Work instruction:
The response should be the lines of the data, starting at the first and ending at the one that contains "seat p07, programme", copied without change.

(Items from a data source)
★ ★ ★
import Literature.Geometry.Kaehler.HolomorphicChainLelongProofs
import Literature.Geometry.Kaehler.ComplexTorusPointCycleClass
import HarnessLib

/-!
# Zero-dimensional analytic sets are discrete

Layer `Literature/Geometry/Kaehler`; lane `lit-hodgefound`, seat p07, programme «DIMENSION OF
INTERSECTIONS», file 5. In [Chirka1989, §12.1] the intersection theory of analytic sets
`A₁, …, A_k` of complementary dimensions starts from the standing assumption *"2. `⋂ A_j` is
zero-dimensional (the minimal possible dimension)"*, used in the form: the points of `⋂ A_j` are
isolated, finitely many on every compact set. This file records that dictionary for an analytic
subset `Z` of a complex manifold `M` (modelled on the `n`-dimensional space `E`): a point `a ∈ Z`
is isolated in `Z` iff it is a regular point of `Z` of codimension `n` [Chirka1989, §2.3: "`dim_a A
= 0` means that `a` is an isolated point of `A`"], `Z` has pure dimension `0` iff all its points are
isolated, and then `Z` meets every compact set in finitely many points.

* `isRegularPointOfCodim_finrank_of_inter_subset_singleton` — an isolated point of `Z` is a
  regular point of codimension `n` (the tree's `isRegularPointOfCodim_singleton` transported by
  `IsRegularPointOfCodim.congr_set`); with the tree's converse
  `IsRegularPointOfCodim.exists_nhds_inter_subset_singleton`:
  `isRegularPointOfCodim_finrank_iff_isolated`;
* `HasPureDim.exists_nhds_inter_subset_singleton_of_zero` — the points of a zero-dimensional
  analytic set are isolated (every point is regular, `HasPureDim.mem_regularLocus_of_zero`);
* `hasPureDim_zero_of_forall_isolated`, `hasPureDim_zero_iff_forall_isolated` — **`dim Z = 0` iff
  all points of `Z` are isolated**;
* `finite_inter_of_isCompact_of_forall_isolated`, `HasPureDim.finite_inter_of_isCompact_of_zero`
  — **a zero-dimensional analytic set meets every compact set in a finite set**.

Theorems only; no new definitions, no named facts.

## References

* [Chirka1989] E. M. Chirka, *Complex Analytic Sets*, Kluwer 1989, §2.3 (p. 23), §12.1 (p. 136)
  (held `book:chirkand-complex-analytic-sets`, PDF p0151).
-/

noncomputable section

open scoped Manifold Topology
open Set Filter Function

namespace Literature.Geometry.Kaehler

variable {E : Type*} [NormedAddCommGroup E] [NormedSpace ℂ E] [FiniteDimensional ℂ E]
  {M : Type*} [TopologicalSpace M] [ChartedSpace E M] [IsManifold 𝓘(ℂ, E) 1 M]

/-! ### Isolated points are the regular points of codimension `n` -/

/-- **An isolated point of `Z` is a regular point of `Z` of codimension `n = dim M`**: if
`Z ∩ U ⊆ {a}` for an open `U ∋ a` and `a ∈ Z`, then near `a` the set `Z` is the point `{a}`, cut
out by the `n` coordinates of a chart centred at `a`. [cite: Chirka1989, §2.3, p. 23] -/
theorem isRegularPointOfCodim_finrank_of_inter_subset_singleton {Z U : Set M} {a : M}
    (hU : IsOpen U) (haU : a ∈ U) (haZ : a ∈ Z) (h : Z ∩ U ⊆ {a}) :
    IsRegularPointOfCodim 𝓘(ℂ, E) Z (Module.finrank ℂ E) a := by
  refine (isRegularPointOfCodim_singleton a).congr_set hU haU ?_
  ext y
  constructor
  · rintro ⟨hy, hyU⟩
    rw [mem_singleton_iff] at hy
    subst hy
    exact ⟨haZ, hyU⟩
  · rintro ⟨hyZ, hyU⟩
    exact ⟨h ⟨hyZ, hyU⟩, hyU⟩

/-- Neighbourhood form: if some neighbourhood of `a ∈ Z` meets `Z` only in `a`, then `a` is a
regular point of `Z` of codimension `n`. [cite: Chirka1989, §2.3, p. 23] -/
theorem isRegularPointOfCodim_finrank_of_isolated {Z : Set M} {a : M} (haZ : a ∈ Z)
    (h : ∃ U ∈ 𝓝 a, U ∩ Z ⊆ {a}) : IsRegularPointOfCodim 𝓘(ℂ, E) Z (Module.finrank ℂ E) a := by
  obtain ⟨U, hU, hUZ⟩ := h
  obtain ⟨O, hOU, hO, haO⟩ := mem_nhds_iff.1 hU
  exact isRegularPointOfCodim_finrank_of_inter_subset_singleton hO haO haZ
    fun y ⟨hyZ, hyO⟩ => hUZ ⟨hOU hyO, hyZ⟩

/-- **`a ∈ Z` is isolated in `Z` iff it is a regular point of `Z` of codimension `n`** ("`dim_a Z
= 0`"; the converse direction is the inverse function theorem,
`IsRegularPointOfCodim.exists_nhds_inter_subset_singleton`). [cite: Chirka1989, §2.3, p. 23] -/
theorem isRegularPointOfCodim_finrank_iff_isolated {Z : Set M} {a : M} (haZ : a ∈ Z) :
    IsRegularPointOfCodim 𝓘(ℂ, E) Z (Module.finrank ℂ E) a ↔ ∃ U ∈ 𝓝 a, U ∩ Z ⊆ {a} :=
  ⟨fun h => h.exists_nhds_inter_subset_singleton haZ,
    isRegularPointOfCodim_finrank_of_isolated haZ⟩

/-! ### Zero-dimensional analytic sets -/

/-- **The points of a zero-dimensional analytic set are isolated**: every point of `Z` is a regular
point (`HasPureDim.mem_regularLocus_of_zero`, [Chirka1989, §5.1 Thm. (1)]), of codimension `n`,
hence isolated. [cite: Chirka1989, §2.3, p. 23; §12.1, p. 136] -/
theorem HasPureDim.exists_nhds_inter_subset_singleton_of_zero [LocallyCompactSpace M] [T2Space M]
    {Z : Set M} (h : HasPureDim 𝓘(ℂ, E) Z 0) {a : M} (ha : a ∈ Z) :
    ∃ U ∈ 𝓝 a, U ∩ Z ⊆ {a} := by
  have hreg := h.mem_regularLocus_of_zero ha
  obtain ⟨c, hc, hZc⟩ := h
  rw [zero_add] at hc
  subst hc
  exact (hZc.2.2 a hreg).exists_nhds_inter_subset_singleton ha

/-- **A nonempty analytic set all of whose points are isolated has pure dimension `0`** (each of
its regular points is regular of codimension `n`). [cite: Chirka1989, §2.3, p. 23] -/
theorem hasPureDim_zero_of_forall_isolated {Z : Set M} (hZ : IsAnalyticSet 𝓘(ℂ, E) Z)
    (hne : Z.Nonempty) (h : ∀ a ∈ Z, ∃ U ∈ 𝓝 a, U ∩ Z ⊆ {a}) : HasPureDim 𝓘(ℂ, E) Z 0 :=
  ⟨Module.finrank ℂ E, zero_add _, hZ, hne, fun x hx =>
    isRegularPointOfCodim_finrank_of_isolated hx.1 (h x hx.1)⟩

/-- **`dim Z = 0` iff all points of `Z` are isolated**, for a nonempty analytic set `Z`.
[cite: Chirka1989, §2.3, p. 23; §12.1, p. 136] -/
theorem hasPureDim_zero_iff_forall_isolated [LocallyCompactSpace M] [T2Space M] {Z : Set M}
    (hZ : IsAnalyticSet 𝓘(ℂ, E) Z) (hne : Z.Nonempty) :
    HasPureDim 𝓘(ℂ, E) Z 0 ↔ ∀ a ∈ Z, ∃ U ∈ 𝓝 a, U ∩ Z ⊆ {a} :=
  ⟨fun h _ ha => h.exists_nhds_inter_subset_singleton_of_zero ha,
    hasPureDim_zero_of_forall_isolated hZ hne⟩

/-! ### Finiteness on compact sets -/

omit [FiniteDimensional ℂ E] [IsManifold 𝓘(ℂ, E) 1 M] in
/-- **A closed set all of whose points are isolated meets every compact set in finitely many
points** (cover `Z ∩ K` by isolating neighbourhoods and extract a finite subcover).
[cite: Chirka1989, §12.1, p. 136] -/
theorem finite_inter_of_isCompact_of_forall_isolated {Z : Set M} (hZ : IsClosed Z)
    (h : ∀ a ∈ Z, ∃ U ∈ 𝓝 a, U ∩ Z ⊆ {a}) {K : Set M} (hK : IsCompact K) : (Z ∩ K).Finite := by
  classical
  choose! U hU hUZ using h
  have hS : IsCompact (Z ∩ K) := by
    rw [inter_comm]
    exact hK.inter_right hZ
  obtain ⟨t, hts, hcover⟩ := hS.elim_nhds_subcover U fun x hx => hU x hx.1
  refine t.finite_toSet.subset fun y hy => ?_
  obtain ⟨x, hxt, hyx⟩ := mem_iUnion₂.1 (hcover hy)
  have hyx' : y ∈ U x ∩ Z := ⟨hyx, hy.1⟩
  rw [mem_singleton_iff.1 (hUZ x (hts x hxt).1 hyx')]
  exact hxt

/-- **A zero-dimensional analytic set meets every compact set in a finite set.**
[cite: Chirka1989, §12.1, p. 136] -/
theorem HasPureDim.finite_inter_of_isCompact_of_zero [LocallyCompactSpace M] [T2Space M]
    {Z : Set M} (h : HasPureDim 𝓘(ℂ, E) Z 0) {K : Set M} (hK : IsCompact K) : (Z ∩ K).Finite :=
  finite_inter_of_isCompact_of_forall_isolated h.isAnalyticSet.isClosed
    (fun _ ha => h.exists_nhds_inter_subset_singleton_of_zero ha) hK

/-- In particular **a zero-dimensional analytic subset of a compact complex manifold is finite.**
[cite: Chirka1989, §12.1, p. 136] -/
theorem HasPureDim.finite_of_zero [CompactSpace M] [T2Space M] {Z : Set M}
    (h : HasPureDim 𝓘(ℂ, E) Z 0) : Z.Finite := by
  simpa using h.finite_inter_of_isCompact_of_zero isCompact_univ

/-- A zero-dimensional analytic set is locally finite: every point of `M` has a neighbourhood
meeting `Z` in finitely many points. [cite: Chirka1989, §12.1, p. 136] -/
theorem HasPureDim.exists_nhds_inter_finite_of_zero [LocallyCompactSpace M] [T2Space M]
    {Z : Set M} (h : HasPureDim 𝓘(ℂ, E) Z 0) (x : M) : ∃ U ∈ 𝓝 x, (Z ∩ U).Finite := by
  obtain ⟨K, hK, hKx⟩ := exists_compact_mem_nhds x
  exact ⟨K, hKx, h.finite_inter_of_isCompact_of_zero hK⟩

end Literature.Geometry.Kaehler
★ ★ ★
Final answer:
import Literature.Geometry.Kaehler.HolomorphicChainLelongProofs
import Literature.Geometry.Kaehler.ComplexTorusPointCycleClass
import HarnessLib

/-!
# Zero-dimensional analytic sets are discrete

Layer `Literature/Geometry/Kaehler`; lane `lit-hodgefound`, seat p07, programme «DIMENSION OF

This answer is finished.